→ Task data
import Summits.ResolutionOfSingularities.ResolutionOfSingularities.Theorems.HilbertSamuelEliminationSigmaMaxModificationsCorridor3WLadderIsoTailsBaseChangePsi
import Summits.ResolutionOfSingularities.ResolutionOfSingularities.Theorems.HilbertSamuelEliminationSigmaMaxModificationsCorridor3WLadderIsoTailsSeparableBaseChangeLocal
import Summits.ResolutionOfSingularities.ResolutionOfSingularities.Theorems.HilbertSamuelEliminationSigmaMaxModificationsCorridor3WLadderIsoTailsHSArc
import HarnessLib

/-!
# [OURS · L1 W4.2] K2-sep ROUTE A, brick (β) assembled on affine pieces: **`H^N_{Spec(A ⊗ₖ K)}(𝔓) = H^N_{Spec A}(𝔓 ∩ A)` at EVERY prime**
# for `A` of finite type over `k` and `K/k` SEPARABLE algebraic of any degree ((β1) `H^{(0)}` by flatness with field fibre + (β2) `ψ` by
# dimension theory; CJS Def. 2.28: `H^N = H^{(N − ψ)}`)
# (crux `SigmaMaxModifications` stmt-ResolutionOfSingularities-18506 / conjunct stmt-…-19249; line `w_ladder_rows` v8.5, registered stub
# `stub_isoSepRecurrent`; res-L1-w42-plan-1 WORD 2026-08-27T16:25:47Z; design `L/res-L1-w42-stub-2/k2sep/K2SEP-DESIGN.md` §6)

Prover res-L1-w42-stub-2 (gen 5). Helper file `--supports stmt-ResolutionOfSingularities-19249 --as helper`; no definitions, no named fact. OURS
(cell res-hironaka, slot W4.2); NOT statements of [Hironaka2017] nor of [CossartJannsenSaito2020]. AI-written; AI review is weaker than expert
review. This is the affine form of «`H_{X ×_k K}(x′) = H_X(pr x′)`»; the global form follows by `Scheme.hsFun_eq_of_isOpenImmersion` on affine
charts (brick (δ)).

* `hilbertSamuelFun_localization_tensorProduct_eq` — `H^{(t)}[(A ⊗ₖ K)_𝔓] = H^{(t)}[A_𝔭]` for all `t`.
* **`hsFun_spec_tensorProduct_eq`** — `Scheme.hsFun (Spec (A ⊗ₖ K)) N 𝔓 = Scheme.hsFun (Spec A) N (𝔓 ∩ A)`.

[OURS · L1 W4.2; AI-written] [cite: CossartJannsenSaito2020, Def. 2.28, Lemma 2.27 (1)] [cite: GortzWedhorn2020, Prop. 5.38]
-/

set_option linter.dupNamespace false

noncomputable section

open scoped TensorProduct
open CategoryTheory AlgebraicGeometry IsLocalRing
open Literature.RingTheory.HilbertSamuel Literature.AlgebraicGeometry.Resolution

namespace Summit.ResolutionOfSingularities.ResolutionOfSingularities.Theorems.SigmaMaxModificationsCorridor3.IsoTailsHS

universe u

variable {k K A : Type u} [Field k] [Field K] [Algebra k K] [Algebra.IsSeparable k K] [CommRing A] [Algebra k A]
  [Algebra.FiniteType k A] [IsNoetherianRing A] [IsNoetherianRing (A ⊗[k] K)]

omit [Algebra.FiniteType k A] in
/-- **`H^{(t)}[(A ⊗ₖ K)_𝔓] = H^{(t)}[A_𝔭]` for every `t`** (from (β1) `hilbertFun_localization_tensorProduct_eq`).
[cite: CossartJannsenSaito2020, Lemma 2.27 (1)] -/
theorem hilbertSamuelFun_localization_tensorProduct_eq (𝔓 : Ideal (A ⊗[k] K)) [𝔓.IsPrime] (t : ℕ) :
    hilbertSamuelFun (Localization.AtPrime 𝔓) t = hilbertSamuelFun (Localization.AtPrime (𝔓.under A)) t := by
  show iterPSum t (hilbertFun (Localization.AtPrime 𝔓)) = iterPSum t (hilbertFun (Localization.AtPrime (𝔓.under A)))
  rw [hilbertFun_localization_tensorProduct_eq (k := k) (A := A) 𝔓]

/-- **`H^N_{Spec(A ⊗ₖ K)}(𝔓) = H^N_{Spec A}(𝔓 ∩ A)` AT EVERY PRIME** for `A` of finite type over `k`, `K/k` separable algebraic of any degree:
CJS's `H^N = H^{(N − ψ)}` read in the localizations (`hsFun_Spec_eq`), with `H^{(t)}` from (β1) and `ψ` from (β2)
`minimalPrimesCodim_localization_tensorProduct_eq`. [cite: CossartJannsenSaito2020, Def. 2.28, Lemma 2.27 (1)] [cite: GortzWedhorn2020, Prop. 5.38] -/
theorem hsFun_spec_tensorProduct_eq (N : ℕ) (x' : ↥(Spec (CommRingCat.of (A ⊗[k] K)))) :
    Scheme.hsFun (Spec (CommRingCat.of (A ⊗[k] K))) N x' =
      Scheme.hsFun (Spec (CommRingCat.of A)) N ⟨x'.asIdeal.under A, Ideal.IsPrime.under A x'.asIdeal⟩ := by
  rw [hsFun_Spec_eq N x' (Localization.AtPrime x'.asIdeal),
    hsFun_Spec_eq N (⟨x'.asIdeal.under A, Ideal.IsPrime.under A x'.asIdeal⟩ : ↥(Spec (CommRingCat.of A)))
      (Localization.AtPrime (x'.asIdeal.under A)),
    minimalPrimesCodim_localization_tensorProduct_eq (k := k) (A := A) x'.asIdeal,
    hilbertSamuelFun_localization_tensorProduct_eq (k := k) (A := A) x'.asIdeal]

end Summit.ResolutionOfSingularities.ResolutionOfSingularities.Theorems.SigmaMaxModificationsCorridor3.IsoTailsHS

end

...

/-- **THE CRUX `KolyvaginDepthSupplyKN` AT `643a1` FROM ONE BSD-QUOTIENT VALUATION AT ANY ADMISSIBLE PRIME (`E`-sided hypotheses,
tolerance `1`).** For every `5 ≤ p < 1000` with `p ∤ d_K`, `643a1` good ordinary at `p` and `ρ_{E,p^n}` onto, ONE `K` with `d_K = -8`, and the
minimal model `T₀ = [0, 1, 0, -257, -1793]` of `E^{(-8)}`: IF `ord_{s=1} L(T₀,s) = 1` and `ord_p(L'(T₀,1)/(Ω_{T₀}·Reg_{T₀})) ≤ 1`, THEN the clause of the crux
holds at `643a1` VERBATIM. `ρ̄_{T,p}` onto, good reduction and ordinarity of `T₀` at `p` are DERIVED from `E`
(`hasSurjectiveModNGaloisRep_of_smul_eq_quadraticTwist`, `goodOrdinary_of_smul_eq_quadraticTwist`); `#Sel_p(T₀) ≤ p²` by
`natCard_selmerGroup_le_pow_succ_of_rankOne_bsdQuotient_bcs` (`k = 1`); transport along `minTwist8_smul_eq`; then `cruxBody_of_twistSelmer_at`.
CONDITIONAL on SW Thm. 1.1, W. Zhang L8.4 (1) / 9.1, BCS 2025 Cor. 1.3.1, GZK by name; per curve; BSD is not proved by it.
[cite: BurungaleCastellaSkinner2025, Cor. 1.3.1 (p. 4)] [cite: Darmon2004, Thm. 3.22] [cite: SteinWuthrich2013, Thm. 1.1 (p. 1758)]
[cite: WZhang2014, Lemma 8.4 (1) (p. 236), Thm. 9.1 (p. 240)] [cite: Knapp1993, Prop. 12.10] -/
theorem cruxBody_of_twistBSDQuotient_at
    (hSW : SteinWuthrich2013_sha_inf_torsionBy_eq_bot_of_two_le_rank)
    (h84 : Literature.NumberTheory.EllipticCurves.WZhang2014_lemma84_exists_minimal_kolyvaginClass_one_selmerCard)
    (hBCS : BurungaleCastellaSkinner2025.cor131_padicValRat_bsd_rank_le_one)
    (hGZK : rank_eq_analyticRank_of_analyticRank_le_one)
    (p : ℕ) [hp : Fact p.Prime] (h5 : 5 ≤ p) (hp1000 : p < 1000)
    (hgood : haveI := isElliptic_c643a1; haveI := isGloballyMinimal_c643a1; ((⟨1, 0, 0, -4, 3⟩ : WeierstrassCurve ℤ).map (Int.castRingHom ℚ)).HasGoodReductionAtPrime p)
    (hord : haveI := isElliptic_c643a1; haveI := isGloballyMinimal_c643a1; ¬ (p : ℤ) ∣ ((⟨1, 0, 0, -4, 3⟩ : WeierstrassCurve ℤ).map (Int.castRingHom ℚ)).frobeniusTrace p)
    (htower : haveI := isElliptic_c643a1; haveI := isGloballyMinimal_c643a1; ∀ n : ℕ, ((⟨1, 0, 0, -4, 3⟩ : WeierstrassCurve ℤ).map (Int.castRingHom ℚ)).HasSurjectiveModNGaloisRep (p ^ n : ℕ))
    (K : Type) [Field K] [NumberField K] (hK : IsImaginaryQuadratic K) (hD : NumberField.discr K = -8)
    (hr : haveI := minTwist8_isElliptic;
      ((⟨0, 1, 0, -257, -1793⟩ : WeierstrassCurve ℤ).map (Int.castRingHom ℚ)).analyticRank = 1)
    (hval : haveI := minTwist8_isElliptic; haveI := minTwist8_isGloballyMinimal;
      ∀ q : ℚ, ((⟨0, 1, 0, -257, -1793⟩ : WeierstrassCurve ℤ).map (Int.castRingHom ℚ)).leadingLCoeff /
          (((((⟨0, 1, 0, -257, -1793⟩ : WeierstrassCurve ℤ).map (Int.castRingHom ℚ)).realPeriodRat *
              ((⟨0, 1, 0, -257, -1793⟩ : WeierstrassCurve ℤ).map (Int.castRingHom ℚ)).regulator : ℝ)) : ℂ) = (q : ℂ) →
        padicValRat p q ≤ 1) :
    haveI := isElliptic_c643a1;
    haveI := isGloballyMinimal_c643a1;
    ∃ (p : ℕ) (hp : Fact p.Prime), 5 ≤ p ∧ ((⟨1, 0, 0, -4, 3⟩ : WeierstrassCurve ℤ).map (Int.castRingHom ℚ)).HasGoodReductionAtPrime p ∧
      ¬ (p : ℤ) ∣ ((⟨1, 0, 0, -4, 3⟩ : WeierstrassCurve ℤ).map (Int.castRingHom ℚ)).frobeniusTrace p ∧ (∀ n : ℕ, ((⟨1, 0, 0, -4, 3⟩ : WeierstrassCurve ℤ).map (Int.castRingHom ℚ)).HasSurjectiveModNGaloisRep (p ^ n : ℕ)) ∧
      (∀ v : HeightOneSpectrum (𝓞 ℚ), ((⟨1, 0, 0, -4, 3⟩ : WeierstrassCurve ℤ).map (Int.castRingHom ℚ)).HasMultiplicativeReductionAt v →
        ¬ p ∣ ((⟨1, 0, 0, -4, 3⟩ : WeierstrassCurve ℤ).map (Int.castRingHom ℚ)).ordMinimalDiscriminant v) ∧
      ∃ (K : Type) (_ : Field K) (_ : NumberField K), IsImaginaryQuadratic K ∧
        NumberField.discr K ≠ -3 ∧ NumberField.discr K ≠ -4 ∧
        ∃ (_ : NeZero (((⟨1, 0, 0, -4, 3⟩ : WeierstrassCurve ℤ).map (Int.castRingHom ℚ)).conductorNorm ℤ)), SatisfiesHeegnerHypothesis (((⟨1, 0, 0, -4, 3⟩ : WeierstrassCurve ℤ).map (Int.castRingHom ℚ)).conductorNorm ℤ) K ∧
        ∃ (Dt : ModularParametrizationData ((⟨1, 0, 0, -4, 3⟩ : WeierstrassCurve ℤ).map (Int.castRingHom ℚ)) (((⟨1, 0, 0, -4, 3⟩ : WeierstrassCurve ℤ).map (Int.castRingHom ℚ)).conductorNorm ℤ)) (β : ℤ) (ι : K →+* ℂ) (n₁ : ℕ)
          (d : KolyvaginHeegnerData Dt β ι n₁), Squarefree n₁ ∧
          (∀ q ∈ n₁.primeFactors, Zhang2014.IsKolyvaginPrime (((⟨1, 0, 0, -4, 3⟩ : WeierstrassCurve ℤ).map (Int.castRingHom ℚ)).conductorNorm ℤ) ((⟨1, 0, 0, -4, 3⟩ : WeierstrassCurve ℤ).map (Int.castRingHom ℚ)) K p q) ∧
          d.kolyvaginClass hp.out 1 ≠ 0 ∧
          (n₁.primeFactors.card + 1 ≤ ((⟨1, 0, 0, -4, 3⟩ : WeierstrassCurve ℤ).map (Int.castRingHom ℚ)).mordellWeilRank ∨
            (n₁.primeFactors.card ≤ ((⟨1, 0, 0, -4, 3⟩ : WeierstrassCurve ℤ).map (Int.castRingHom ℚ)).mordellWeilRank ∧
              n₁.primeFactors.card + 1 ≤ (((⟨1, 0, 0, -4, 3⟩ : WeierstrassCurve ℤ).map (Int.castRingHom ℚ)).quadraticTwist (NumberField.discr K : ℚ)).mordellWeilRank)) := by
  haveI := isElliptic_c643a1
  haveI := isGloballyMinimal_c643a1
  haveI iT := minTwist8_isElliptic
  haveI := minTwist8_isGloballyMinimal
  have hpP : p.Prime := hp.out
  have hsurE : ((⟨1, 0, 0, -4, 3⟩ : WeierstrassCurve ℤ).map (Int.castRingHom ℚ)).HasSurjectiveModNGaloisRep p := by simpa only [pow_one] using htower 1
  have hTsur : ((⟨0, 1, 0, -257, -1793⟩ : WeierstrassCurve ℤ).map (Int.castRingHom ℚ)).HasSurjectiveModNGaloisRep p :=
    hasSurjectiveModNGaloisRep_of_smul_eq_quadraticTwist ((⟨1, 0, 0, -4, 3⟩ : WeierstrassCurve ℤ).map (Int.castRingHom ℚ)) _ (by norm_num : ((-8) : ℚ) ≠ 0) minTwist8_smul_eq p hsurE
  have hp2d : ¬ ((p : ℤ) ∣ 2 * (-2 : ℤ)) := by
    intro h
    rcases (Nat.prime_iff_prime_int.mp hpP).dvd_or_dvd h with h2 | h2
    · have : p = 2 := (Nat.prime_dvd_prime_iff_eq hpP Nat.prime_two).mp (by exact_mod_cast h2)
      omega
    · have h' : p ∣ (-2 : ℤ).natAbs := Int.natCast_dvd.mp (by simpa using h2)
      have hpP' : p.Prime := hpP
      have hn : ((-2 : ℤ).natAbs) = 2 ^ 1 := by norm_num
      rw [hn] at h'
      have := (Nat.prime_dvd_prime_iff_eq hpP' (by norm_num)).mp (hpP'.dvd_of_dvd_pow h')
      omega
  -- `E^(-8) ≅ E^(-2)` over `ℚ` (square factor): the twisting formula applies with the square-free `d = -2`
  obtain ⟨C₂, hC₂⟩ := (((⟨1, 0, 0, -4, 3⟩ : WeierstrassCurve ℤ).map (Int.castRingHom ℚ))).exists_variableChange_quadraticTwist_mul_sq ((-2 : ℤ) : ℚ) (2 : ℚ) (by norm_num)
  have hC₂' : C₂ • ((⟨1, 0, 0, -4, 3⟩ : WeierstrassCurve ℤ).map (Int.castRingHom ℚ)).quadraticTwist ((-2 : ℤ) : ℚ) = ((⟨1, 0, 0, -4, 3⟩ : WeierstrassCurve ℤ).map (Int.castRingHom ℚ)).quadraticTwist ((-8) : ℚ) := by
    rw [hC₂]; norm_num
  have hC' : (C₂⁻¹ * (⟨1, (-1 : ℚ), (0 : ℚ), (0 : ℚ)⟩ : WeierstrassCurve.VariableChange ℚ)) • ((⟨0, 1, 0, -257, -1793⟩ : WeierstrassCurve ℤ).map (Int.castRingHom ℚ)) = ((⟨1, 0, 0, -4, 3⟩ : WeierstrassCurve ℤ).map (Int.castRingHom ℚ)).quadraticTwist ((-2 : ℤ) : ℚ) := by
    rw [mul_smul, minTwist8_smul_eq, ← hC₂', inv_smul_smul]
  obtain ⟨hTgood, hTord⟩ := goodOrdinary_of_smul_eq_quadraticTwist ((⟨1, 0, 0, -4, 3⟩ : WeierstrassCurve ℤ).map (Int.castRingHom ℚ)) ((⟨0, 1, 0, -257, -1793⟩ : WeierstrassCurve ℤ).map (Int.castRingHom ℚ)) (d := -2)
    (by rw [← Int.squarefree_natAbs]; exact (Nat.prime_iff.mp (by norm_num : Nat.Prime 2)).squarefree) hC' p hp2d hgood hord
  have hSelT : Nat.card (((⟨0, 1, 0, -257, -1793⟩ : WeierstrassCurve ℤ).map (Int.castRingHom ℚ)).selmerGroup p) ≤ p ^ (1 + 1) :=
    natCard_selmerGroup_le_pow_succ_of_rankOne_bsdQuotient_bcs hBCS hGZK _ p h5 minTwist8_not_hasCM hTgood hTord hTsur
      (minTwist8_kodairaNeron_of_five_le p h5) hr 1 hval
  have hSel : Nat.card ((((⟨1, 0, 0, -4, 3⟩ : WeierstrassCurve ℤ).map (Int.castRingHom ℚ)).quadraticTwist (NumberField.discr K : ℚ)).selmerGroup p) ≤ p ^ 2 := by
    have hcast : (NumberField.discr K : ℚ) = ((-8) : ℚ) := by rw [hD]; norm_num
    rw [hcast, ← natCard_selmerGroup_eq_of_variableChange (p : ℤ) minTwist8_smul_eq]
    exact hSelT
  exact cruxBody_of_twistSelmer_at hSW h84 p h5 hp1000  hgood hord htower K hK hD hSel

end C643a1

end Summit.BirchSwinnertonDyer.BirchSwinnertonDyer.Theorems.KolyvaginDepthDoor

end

→ Work to complete
Match on "hGZK": copy every line in the records that has it.

→ Output below
    (hGZK : rank_eq_analyticRank_of_analyticRank_le_one)
    natCard_selmerGroup_le_pow_succ_of_rankOne_bsdQuotient_bcs hBCS hGZK _ p h5 minTwist8_not_hasCM hTgood hTord hTsur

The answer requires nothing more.